Monday, July 12, 2010



Another beat-up from the Herald

The Herald reports this morning that some list MPs are not maintaining electorate offices:

Seven list MPs are receiving almost $41,000 each a year to run offices in their local communities but choose not to, prompting a warning from Parliament's financial watchdog the funding may be reviewed if others follow suit.
From this, you'd think that our MPs were on to another rort, misappropriating money intended for their electorate offices for porn and champagne. But you'd be wrong. The Herald, whether deliberately or simply due to poor research and lazy reporting, is conflating MP's support entitlements with their electorate office entitlements.

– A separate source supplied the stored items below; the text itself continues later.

/-- **`Φ` RESPECTS `†`-SYMMETRY AND `†`-UNITARITY**: `Φ(c)† = Φ(c) ⟺ c† = c` and `Φ(c)† Φ(c) = 1 ⟺ c† c = 1` — the symmetric
elements (Prop. 1.3) and the unitary elements (`S(A)(k) ⊆ C(A)`) of `(C(A) ⊗ k, †)` correspond along `k ⊆ k'`.
[cite: Milne1999LefschetzClasses, §1 Prop. 1.3 (p. 643), p. 644 L16–L20 and Remark 1.6 (p. 644)] -/
theorem Polarization.centralizerAdjoint_map_eq_iff_of_extendScalars_comm {H : HodgeStructure V n} (ψ : Polarization H)
    (Φ : Subalgebra.centralizer K ((fun a : Module.End ℚ V => a.baseChange K) '' (H.endAlg : Set (Module.End ℚ V))) →+*
        Subalgebra.centralizer L ((fun a : Module.End ℚ V => a.baseChange L) '' (H.endAlg : Set (Module.End ℚ V))))
    (hΦ : ∀ f x, ((Φ f).1 : Module.End L (L ⊗[ℚ] V)) (extendScalars K L V x) =
      extendScalars K L V ((f.1 : Module.End K (K ⊗[ℚ] V)) x))
    (c : Subalgebra.centralizer K ((fun a : Module.End ℚ V => a.baseChange K) '' (H.endAlg : Set (Module.End ℚ V)))) :
    (ψ.centralizerAdjoint L (Φ c) = Φ c ↔ ψ.centralizerAdjoint K c = c) ∧
      (ψ.centralizerAdjoint L (Φ c) * Φ c = 1 ↔ ψ.centralizerAdjoint K c * c = 1) := by
  constructor
  · rw [Subtype.ext_iff, Subtype.ext_iff, Polarization.coe_centralizerAdjoint, Polarization.coe_centralizerAdjoint]
    exact ψ.adjointBaseChange_eq_self_iff_of_extendScalars_comm K L (hΦ c)
  · rw [Subtype.ext_iff, Subtype.ext_iff, Subalgebra.coe_mul, Subalgebra.coe_mul, Subalgebra.coe_one, Subalgebra.coe_one,
      Polarization.coe_centralizerAdjoint, Polarization.coe_centralizerAdjoint]
    exact ψ.adjointBaseChange_mul_self_eq_one_iff_of_extendScalars_comm K L (hΦ c)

Those entitlements are laid out in the Directions and Specifications for Services and Funding Entitlements for the House of Representatives, its Members, Former Members, and Certain Electoral Candidates 2008 [PDF], and it is clear from that that they are quite separate. MPs are entitled to:

  • $40,932 (for list MPs) in "individual member's support funding" for "discharging their responsibilities as legislators and elected representatives" i.e. things like policy development, communications and advertising (s4.7, 4.12). It may not be spent for "anything that is not for a parliamentary purpose". This is the budget which all those electorate newsletters, posted surveys, mail drops, newspaper ads, etc come from, and its basically there so MPs can tell us what they're doing and ask us what they should do. It is not dependent in any way on having an office.
  • the services of 1 (for a list MP) full-time equivalent staff member as out-of-Parliament support staff (s4.15), plus temp-coverage for sick leave and annual leave for same. This is to allow MPs to have an electorate office and serve their local communities by acting as an interface with central government (something our MPs do particularly well). Staff are employees of the parliamentary Service, and MPs who don't hire staff don't get to pocket the money.
  • a full-time executive assistant in their parliamentary office, to answer the phones and do the paperwork. Again, these are employees of the Parliamentary Service, and MPs who answer their own phones don't get to pocket the money.
  • Rent for an electorate office, plus fixtures and fittings (s5.18). Again, MPs who don't retain offices don't get to pocket the money.
Its pretty clear from this that the Herald's opening statement, that MPs receive $41,000 each year "to run offices in their local communities" is just flat out wrong. MPs who aren't setting up electorate offices may be stupid - but they're not rorting us. If anything, they're saving us money, though at the cost of shortchanging us on the democratic services we expect them to provide. And that's the real story here - not that these seven list MPs are rorting us, but that they're not doing their job. The Herald should name and shame them, so we can vote accordingly.